Reference: https://github.com/sdmx-twg/sdmx-csv

pandaSDMX does not currently support SDMX-CSV.

pandaSDMX:

  • reads all kinds of SDMX-ML and SDMX-JSON messages.

  • contains, in the tests/data/ source directory, specimens of messages in both data formats. These are used by the test suite to check that the code functions as intended, but can also be viewed to understand the data formats.

Web services

The SDMX standards describe both RESTful and SOAP web service APIs. See Resources for the SDMG Technical Working Group’s specification of the REST API. The Eurostat and ECB help materials provide descriptions and examples of HTTP using URLs, parameters and headers to construct queries.

pandaSDMX supports:

  • REST web services, i.e. not SOAP services;

  • Data retrieved in SDMX version 2.1 formats. Some existing services offer a parameter to select SDMX 2.1 or 2.0 format; pandaSDMX does not support the latter. Other services only provide SDMX 2.0-formatted data; these cannot be used with pandaSDMX.

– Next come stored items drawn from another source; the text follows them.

import Summits.AtomisticToContinuum.Crystallization.Theorems.FrustratedLawDichotomyExemptMove
import Summits.AtomisticToContinuum.Crystallization.Theorems.FrustratedLawDichotomyFarFieldSharp

/-!
# FrustratedLawDichotomy · crux `AperiodicFrustratedLawGap` (stmt-AtomisticToContinuum-27623) — the DIPOLE far-field slack for the
# one-atom move certificate (decomp-a2c, prover hand 2, structural share, generation 15; DEF-FREE, finite sums only)

`…ExemptMove.exchangeUnstable_one_of_localMove` certifies the cluster-level exemption `ExchangeUnstable ε ϱ 1 y j` from a MOTIF-LOCAL
one-atom move `y_j ↦ p` whose gain over the atoms within `Rm` of `y_j` exceeds `ε + 2·T(D)` (`Rm ≥ ϱ + D`): the two far fields (at `y_j` and at
`p`) are bounded SEPARATELY by `T(D)` each.  For the census's Nash moves (step `|p − y_j| ≈ 10⁻²`, gain `g_j ≈ 1.3·10⁻³`; hand-1 g14 HAND1-G14.md)
this is hopeless even with the sharp `T♯` of `…FarFieldSharp` (`2T♯(10) ≈ 10⁻²`).  What changes under the move is a DIPOLE: for a far atom `q`
at distance `d ≥ Rm ≥ 1 + s` from `y_j` and a step `|p − y_j| ≤ s`,
`|V_LJ(|p − q|) − V_LJ(|y_j − q|)| ≤ s·(d − s)⁻⁷ ≤ s·(Rm/(Rm − s))⁷·d⁻⁷` (`V_LJ` is `1`-Lipschitz with weight `min⁻⁷` beyond `1`), and the
sharp packing sum `Σ_{d ≥ Rm} d⁻⁷ ≤ S₇♯(Rm) = 6000/(343Rm⁴) + 2880/(49Rm⁵) + 10/(7Rm⁶) + 2/Rm⁷` (`…FarFieldSharp.sum_inv_pow_le_of_separated_sharp`,
`k = 4`, `δ = 7/10`) gives:

* `abs_lennardJones_sub_le` — `|V_LJ(a) − V_LJ(b)| ≤ |a − b|·(min a b)⁻⁷` for `a, b ≥ 1`;
* `abs_lennardJones_move_sub_le` — the per-atom dipole bound above; `sum_far_inv_pow_seven_le` — `Σ_{k ≠ j, |y_k − y_j| > Rm} |y_k − y_j|⁻⁷ ≤ S₇♯(Rm)`
  over an injective `7/10`-separated cluster; `abs_sum_far_move_le` — the far part of the move gain is at most `s·(Rm/(Rm−s))⁷·S₇♯(Rm)`;
* ★ `exchangeUnstable_one_of_localMove_dipole` — `Sep y`, `y` injective, `dist p (y j) ≤ min ϱ s`, `dist p (y j) < 7/10`, `1 + s ≤ Rm`, and the
  LOCAL gain (both sums over `k ≠ j` with `dist (y k) (y j) ≤ Rm`) exceeds `ε + s·(Rm/(Rm−s))⁷·S₇♯(Rm)` ⟹ `ExchangeUnstable ε ϱ 1 y j`
  (hence the site is refunded in every exchange-exempt price: `…ExemptLocOpt.aperiodicFrustratedLawGap_of_schurCut_exchange_fourHalf`,
  `…ExemptSplit.aperiodicFrustratedLawGap_of_split_exchange_fourHalf`; deep-absent by `…ExemptLocOpt.deepAbsent_exchangeUnstable`);
* numerals: the slack is `≤ 3/5000` at `(Rm, s) = (7, 1/20)`, `≤ 1/4000` at `(7, 1/50)`, `≤ 1/8000` at `(10, 1/20)` — below the census's
  one-atom gains `g_j ≈ 1.3·10⁻³` of the force-bearing thin adversaries, so the motif-local exemption test BITES AT `Rm = 7`.

All `[folklore]`; 0 sorry; `--supports stmt-AtomisticToContinuum-27623`.
-/

noncomputable section

namespace Summit.AtomisticToContinuum.Crystallization.Theorems.FrustratedLawDichotomyExemptMoveDipole

open Metric
open scoped BigOperators
open Literature.MathematicalPhysics.StatisticalMechanics
open Summit.AtomisticToContinuum.Crystallization.Theorems.FrustratedLawDichotomyExemptLocOpt (ExchangeUnstable)
open Summit.AtomisticToContinuum.Crystallization.Theorems.FrustratedLawDichotomyExemptMove (exchangeUnstable_one_of_move)
open Summit.AtomisticToContinuum.Crystallization.Theorems.FrustratedLawDichotomyFarFieldSharp
  (inv_pow_sub_inv_pow_le inv_pow_le_inv_pow_of_le sum_inv_pow_le_of_separated_sharp)
open Summit.AtomisticToContinuum.Crystallization.Theorems.FrustratedLawDichotomyRangeCut (Sep)

/-! ## §1. The Lennard-Jones potential is `min⁻⁷`-Lipschitz beyond `1` -/

/-- `|V_LJ(a) − V_LJ(b)| ≤ (a − b)·b⁻⁷` for `1 ≤ b ≤ a` (`V_LJ = r⁻¹²/12 − r⁻⁶/6`; `b⁻⁶ − a⁻⁶ ≤ 6(a−b)b⁻⁷`, `b⁻¹² − a⁻¹² ≤ 12(a−b)b⁻¹³ ≤ 12(a−b)b⁻⁷`,
and the two enter with opposite signs). [folklore] -/
theorem abs_lennardJones_sub_le_of_le {a b : ℝ} (hb : 1 ≤ b) (hba : b ≤ a) :
    |lennardJones a - lennardJones b| ≤ (a - b) * b⁻¹ ^ 7 := by
  have hb0 : 0 < b := by linarith
  have hab : 0 ≤ a - b := by linarith
  have hi0 : 0 ≤ b⁻¹ := inv_nonneg.2 hb0.le
  have hi1 : b⁻¹ ≤ 1 := inv_le_one_of_one_le₀ hb
  have h6 := inv_pow_sub_inv_pow_le hb0 hba 6
  have h12 := inv_pow_sub_inv_pow_le hb0 hba 12
  have h6' : a⁻¹ ^ 6 ≤ b⁻¹ ^ 6 := inv_pow_le_inv_pow_of_le hb0 hba 6
  have h12' : a⁻¹ ^ 12 ≤ b⁻¹ ^ 12 := inv_pow_le_inv_pow_of_le hb0 hba 12
  have h137 : b⁻¹ ^ (12 + 1) ≤ b⁻¹ ^ 7 := pow_le_pow_of_le_one hi0 hi1 (by norm_num)
  have h7 : b⁻¹ ^ (6 + 1) = b⁻¹ ^ 7 := by norm_num
  rw [h7] at h6
  have h12'' : b⁻¹ ^ 12 - a⁻¹ ^ 12 ≤ 12 * (a - b) * b⁻¹ ^ 7 :=
    h12.trans (mul_le_mul_of_nonneg_left h137 (by positivity))
  unfold lennardJones
  rw [abs_le]
  constructor <;> nlinarith

/-- **`|V_LJ(a) − V_LJ(b)| ≤ |a − b|·(min a b)⁻⁷` for `a, b ≥ 1`.** [folklore] -/
theorem abs_lennardJones_sub_le {a b : ℝ} (ha : 1 ≤ a) (hb : 1 ≤ b) :
    |lennardJones a - lennardJones b| ≤ |a - b| * (min a b)⁻¹ ^ 7 := by
  rcases le_total b a with hba | hab
  · rw [min_eq_right hba, abs_of_nonneg (sub_nonneg.2 hba)]
    exact abs_lennardJones_sub_le_of_le hb hba
  · rw [min_eq_left hab, abs_sub_comm (lennardJones a) (lennardJones b), abs_sub_comm a b,
      abs_of_nonneg (sub_nonneg.2 hab)]
    exact abs_lennardJones_sub_le_of_le ha hab

/-! ## §2. The per-atom dipole bound and the far sum -/

/-- **Per-atom DIPOLE bound**: if `dist p c ≤ s`, `1 + s ≤ Rm ≤ dist q c`, then
`|V_LJ(dist p q) − V_LJ(dist c q)| ≤ s·(Rm/(Rm − s))⁷·(dist q c)⁻⁷`. [folklore] -/
theorem abs_lennardJones_move_sub_le {c p q : EuclideanSpace ℝ (Fin 3)} {s Rm : ℝ} (hps : dist p c ≤ s) (hRm : 1 + s ≤ Rm)
    (hq : Rm ≤ dist q c) :
    |lennardJones (dist p q) - lennardJones (dist c q)| ≤ s * (Rm / (Rm - s)) ^ 7 * (dist q c)⁻¹ ^ 7 := by
  have hs0 : 0 ≤ s := dist_nonneg.trans hps
  set d : ℝ := dist q c with hd
  have hdc : dist c q = d := dist_comm c q
  have hRs : 1 ≤ Rm - s := by linarith
  have hd1 : 1 + s ≤ d := hRm.trans hq
  -- the moved distance is within `s` of `d`
  have htri : |dist p q - dist c q| ≤ dist p c := abs_dist_sub_le p c q
  rw [hdc] at htri
  have hlo : d - s ≤ dist p q := by
    have := (abs_le.1 (htri.trans hps)).1
    linarith
  have hds0 : 0 < d - s := by linarith
  have hmin : d - s ≤ min (dist p q) d := le_min hlo (by linarith)
  have h1p : 1 ≤ dist p q := le_trans (by linarith) hlo
  have h1d : 1 ≤ d := by linarith
  have hV := abs_lennardJones_sub_le h1p h1d
  rw [hdc]
  -- `|V(dist p q) − V(d)| ≤ s·(min)⁻⁷ ≤ s·(d − s)⁻⁷`
  have hmin7 : (min (dist p q) d)⁻¹ ^ 7 ≤ (d - s)⁻¹ ^ 7 := inv_pow_le_inv_pow_of_le hds0 hmin 7
  have hstep : |lennardJones (dist p q) - lennardJones d| ≤ s * (d - s)⁻¹ ^ 7 :=
    hV.trans (mul_le_mul (htri.trans hps) hmin7 (by positivity) hs0)
  -- `(d − s)⁻¹ ≤ (Rm/(Rm − s))·d⁻¹` since `d ≥ Rm`
  have hd0 : 0 < d := by linarith
  have hratio : (d - s)⁻¹ ≤ Rm / (Rm - s) * d⁻¹ := by
    have hRs0 : 0 < Rm - s := by linarith
    have h1 : Rm / (Rm - s) * d⁻¹ = Rm / ((Rm - s) * d) := by field_simp
    rw [h1, inv_eq_one_div, div_le_div_iff₀ hds0 (by positivity)]
    nlinarith [mul_le_mul_of_nonneg_left hq hs0]
  have hratio7 : (d - s)⁻¹ ^ 7 ≤ (Rm / (Rm - s)) ^ 7 * d⁻¹ ^ 7 := by
    rw [← mul_pow]
    exact pow_le_pow_left₀ (inv_nonneg.2 hds0.le) hratio 7
  calc |lennardJones (dist p q) - lennardJones d| ≤ s * (d - s)⁻¹ ^ 7 := hstep
    _ ≤ s * ((Rm / (Rm - s)) ^ 7 * d⁻¹ ^ 7) := mul_le_mul_of_nonneg_left hratio7 hs0
    _ = s * (Rm / (Rm - s)) ^ 7 * d⁻¹ ^ 7 := by ring

/-- **Sharp far `r⁻⁷` sum over a cluster** (`…FarFieldSharp.sum_inv_pow_le_of_separated_sharp`, `k = 4`, `δ = 7/10`): for an injective
`7/10`-separated `y` and `Rm ≥ 7/20`, `Σ_{k ≠ j, |y_k − y_j| > Rm} |y_k − y_j|⁻⁷ ≤ S₇♯(Rm) = 6000/(343Rm⁴) + 2880/(49Rm⁵) + 10/(7Rm⁶) + 2/Rm⁷`. [folklore] -/
theorem sum_far_inv_pow_seven_le {Rm : ℝ} (hRm : (7 : ℝ) / 20 ≤ Rm) {N : ℕ} {y : Fin N → EuclideanSpace ℝ (Fin 3)} {j : Fin N}
    (hsep : Sep y) (hy : Function.Injective y) :
    ∑ k ∈ (Finset.univ.erase j).filter (fun k => ¬ dist (y k) (y j) ≤ Rm), (dist (y k) (y j))⁻¹ ^ 7 ≤
      6000 / 343 * Rm⁻¹ ^ 4 + 2880 / 49 * Rm⁻¹ ^ 5 + 10 / 7 * Rm⁻¹ ^ 6 + 2 * Rm⁻¹ ^ 7 := by
  classical
  set far := (Finset.univ.erase j).filter (fun k => ¬ dist (y k) (y j) ≤ Rm) with hfar
  have himg : ∑ k ∈ far, (dist (y k) (y j))⁻¹ ^ 7 = ∑ a ∈ far.image y, (dist a (y j))⁻¹ ^ 7 := by
    rw [Finset.sum_image fun a _ b _ h => hy h]
  rw [himg]
  have hsep' : ∀ a ∈ far.image y, ∀ b ∈ far.image y, a ≠ b → (7 : ℝ) / 10 ≤ dist a b := by
    intro a ha b hb hab
    obtain ⟨k, -, rfl⟩ := Finset.mem_image.1 ha
    obtain ⟨l, -, rfl⟩ := Finset.mem_image.1 hb
    exact hsep k l fun h => hab (by rw [h])
  have hfar' : ∀ a ∈ far.image y, Rm ≤ dist a (y j) := by
    intro a ha
    obtain ⟨k, hk, rfl⟩ := Finset.mem_image.1 ha
    exact (not_le.1 (Finset.mem_filter.1 hk).2).le
  have h := sum_inv_pow_le_of_separated_sharp (far.image y) (y j) (k := 4) (by norm_num) (by norm_num : (0 : ℝ) < 7 / 10)
    (by linarith) hsep' hfar'
  refine h.trans (le_of_eq ?_)
  norm_num

/-- **The far part of a one-atom move gain** (`|p − y_j| ≤ s`, `1 + s ≤ Rm`):
`|Σ_{k ≠ j, |y_k − y_j| > Rm} [V_LJ(|p − y_k|) − V_LJ(|y_j − y_k|)]| ≤ s·(Rm/(Rm − s))⁷·S₇♯(Rm)`. [folklore] -/
theorem abs_sum_far_move_le {Rm s : ℝ} {N : ℕ} {y : Fin N → EuclideanSpace ℝ (Fin 3)} {j : Fin N}
    (hsep : Sep y) (hy : Function.Injective y) {p : EuclideanSpace ℝ (Fin 3)} (hps : dist p (y j) ≤ s) (hRm : 1 + s ≤ Rm) :
    |∑ k ∈ (Finset.univ.erase j).filter (fun k => ¬ dist (y k) (y j) ≤ Rm),
        (lennardJones (dist p (y k)) - lennardJones (dist (y j) (y k)))| ≤
      s * (Rm / (Rm - s)) ^ 7 * (6000 / 343 * Rm⁻¹ ^ 4 + 2880 / 49 * Rm⁻¹ ^ 5 + 10 / 7 * Rm⁻¹ ^ 6 + 2 * Rm⁻¹ ^ 7) := by
  classical
  have hs0 : 0 ≤ s := dist_nonneg.trans hps
  have hRs : 0 < Rm - s := by linarith
  have hc : 0 ≤ s * (Rm / (Rm - s)) ^ 7 := mul_nonneg hs0 (pow_nonneg (div_nonneg (by linarith) hRs.le) 7)
  refine (Finset.abs_sum_le_sum_abs _ _).trans ?_
  have hterm : ∀ k ∈ (Finset.univ.erase j).filter (fun k => ¬ dist (y k) (y j) ≤ Rm),
      |lennardJones (dist p (y k)) - lennardJones (dist (y j) (y k))| ≤ s * (Rm / (Rm - s)) ^ 7 * (dist (y k) (y j))⁻¹ ^ 7 :=
    fun k hk => abs_lennardJones_move_sub_le hps hRm (not_le.1 (Finset.mem_filter.1 hk).2).le
  refine (Finset.sum_le_sum hterm).trans ?_
  rw [← Finset.mul_sum]
  exact mul_le_mul_of_nonneg_left (sum_far_inv_pow_seven_le (by linarith) hsep hy) hc

/-! ## §3. The one-atom move certificate with the dipole slack -/

/-- ★ **LOCAL MOVE GAIN ⟹ CLUSTER-LEVEL EXEMPTION, DIPOLE slack**: over a `7/10`-separated injective cluster, a one-atom move `y_j ↦ p` with
`dist p (y j) ≤ ϱ`, `dist p (y j) < 7/10`, `dist p (y j) ≤ s` and `1 + s ≤ Rm`, whose gain computed from the atoms within `Rm` of `y_j` only exceeds
`ε + s·(Rm/(Rm − s))⁷·S₇♯(Rm)`, certifies `ExchangeUnstable ε ϱ 1 y j` — the far atoms change the gain by a dipole term only. [folklore] -/
theorem exchangeUnstable_one_of_localMove_dipole {ε ϱ Rm s : ℝ} {N : ℕ} {y : Fin N → EuclideanSpace ℝ (Fin 3)} {j : Fin N}
    (hsep : Sep y) (hy : Function.Injective y) {p : EuclideanSpace ℝ (Fin 3)} (hpϱ : dist p (y j) ≤ ϱ) (hp7 : dist p (y j) < 7 / 10)
    (hps : dist p (y j) ≤ s) (hRm : 1 + s ≤ Rm)
    (hgain : (∑ k ∈ (Finset.univ.erase j).filter (fun k => dist (y k) (y j) ≤ Rm), lennardJones (dist p (y k))) +
        (ε + s * (Rm / (Rm - s)) ^ 7 * (6000 / 343 * Rm⁻¹ ^ 4 + 2880 / 49 * Rm⁻¹ ^ 5 + 10 / 7 * Rm⁻¹ ^ 6 + 2 * Rm⁻¹ ^ 7)) <
      ∑ k ∈ (Finset.univ.erase j).filter (fun k => dist (y k) (y j) ≤ Rm), lennardJones (dist (y j) (y k))) :
    ExchangeUnstable ε ϱ 1 N y j := by
  classical
  apply exchangeUnstable_one_of_move hsep hy hpϱ hp7
  rw [siteEnergy]
  have hsplit : ∀ g : Fin N → ℝ, ∑ k ∈ Finset.univ.erase j, g k =
      (∑ k ∈ (Finset.univ.erase j).filter (fun k => dist (y k) (y j) ≤ Rm), g k) +
        ∑ k ∈ (Finset.univ.erase j).filter (fun k => ¬ dist (y k) (y j) ≤ Rm), g k :=
    fun g => (Finset.sum_filter_add_sum_filter_not _ _ g).symm
  rw [hsplit (fun k => lennardJones (dist p (y k))), hsplit (fun k => lennardJones (dist (y j) (y k)))]
  have hfar := abs_sum_far_move_le (Rm := Rm) hsep hy hps hRm
  rw [Finset.sum_sub_distrib] at hfar
  have hfar' := (abs_le.1 hfar).2
  linarith

/-! ## §4. Numerals for the census (the dipole slack at small radii) -/

/-- At `Rm = 7`, steps `s ≤ 1/20`: the dipole slack is `≤ 3/5000` (`< g_j ≈ 1.3·10⁻³` of the census's force-bearing adversaries). [folklore] -/
theorem dipoleSlack_seven_twentieth_le :
    (1 / 20 : ℝ) * ((7 : ℝ) / (7 - 1 / 20)) ^ 7 *
        (6000 / 343 * (7 : ℝ)⁻¹ ^ 4 + 2880 / 49 * (7 : ℝ)⁻¹ ^ 5 + 10 / 7 * (7 : ℝ)⁻¹ ^ 6 + 2 * (7 : ℝ)⁻¹ ^ 7) ≤ 3 / 5000 := by
  norm_num

/-- At `Rm = 7`, steps `s ≤ 1/50`: the dipole slack is `≤ 1/4000`. [folklore] -/
theorem dipoleSlack_seven_fiftieth_le :
    (1 / 50 : ℝ) * ((7 : ℝ) / (7 - 1 / 50)) ^ 7 *
        (6000 / 343 * (7 : ℝ)⁻¹ ^ 4 + 2880 / 49 * (7 : ℝ)⁻¹ ^ 5 + 10 / 7 * (7 : ℝ)⁻¹ ^ 6 + 2 * (7 : ℝ)⁻¹ ^ 7) ≤ 1 / 4000 := by
  norm_num

/-- At `Rm = 10`, steps `s ≤ 1/20`: the dipole slack is `≤ 1/8000`. [folklore] -/
theorem dipoleSlack_ten_twentieth_le :
    (1 / 20 : ℝ) * ((10 : ℝ) / (10 - 1 / 20)) ^ 7 *
        (6000 / 343 * (10 : ℝ)⁻¹ ^ 4 + 2880 / 49 * (10 : ℝ)⁻¹ ^ 5 + 10 / 7 * (10 : ℝ)⁻¹ ^ 6 + 2 * (10 : ℝ)⁻¹ ^ 7) ≤ 1 / 8000 := by
  norm_num

/-- **The slack is monotone in the step**: for `0 ≤ s ≤ s'`, `1 + s' ≤ Rm`, the slack at `s` is at most the slack at `s'` — a certificate may use
any rational upper bound `s'` of the step. [folklore] -/
theorem dipoleSlack_mono {s s' Rm : ℝ} (hs : 0 ≤ s) (hss' : s ≤ s') (hRm : 1 + s' ≤ Rm) :
    s * (Rm / (Rm - s)) ^ 7 * (6000 / 343 * Rm⁻¹ ^ 4 + 2880 / 49 * Rm⁻¹ ^ 5 + 10 / 7 * Rm⁻¹ ^ 6 + 2 * Rm⁻¹ ^ 7) ≤
      s' * (Rm / (Rm - s')) ^ 7 * (6000 / 343 * Rm⁻¹ ^ 4 + 2880 / 49 * Rm⁻¹ ^ 5 + 10 / 7 * Rm⁻¹ ^ 6 + 2 * Rm⁻¹ ^ 7) := by
  have hRm0 : 0 < Rm := by linarith
  have hRs' : 0 < Rm - s' := by linarith
  have hRs : 0 < Rm - s := by linarith
  have hS : 0 ≤ 6000 / 343 * Rm⁻¹ ^ 4 + 2880 / 49 * Rm⁻¹ ^ 5 + 10 / 7 * Rm⁻¹ ^ 6 + 2 * Rm⁻¹ ^ 7 := by positivity
  have hratio : Rm / (Rm - s) ≤ Rm / (Rm - s') := div_le_div_of_nonneg_left hRm0.le hRs' (by linarith)
  have hratio7 : (Rm / (Rm - s)) ^ 7 ≤ (Rm / (Rm - s')) ^ 7 := pow_le_pow_left₀ (by positivity) hratio 7
  refine mul_le_mul_of_nonneg_right ?_ hS
  exact mul_le_mul hss' hratio7 (by positivity) (hs.trans hss')

end Summit.AtomisticToContinuum.Crystallization.Theorems.FrustratedLawDichotomyExemptMoveDipole

end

Request constructs valid URLs and automatically add some parameter and header values. These can be overridden; see Request.get(). In some cases, Request will make an additional query to fetch metadata and validate a query.

pandasdmx.Source and its subclasses handle idiosyncrasies of the web services operated by different agencies, such as:

  • parameters or headers that are not supported, or must take very specific, non-standard values, or

  • unusual ways of returning data.

For data sources that support it, pandaSDMX automatically adds the HTTP header Accept: application/vnd.sdmx.structurespecificdata+xml; when the dsd argument is provided to Request.get().

See Data sources and the source code for the details for each data source.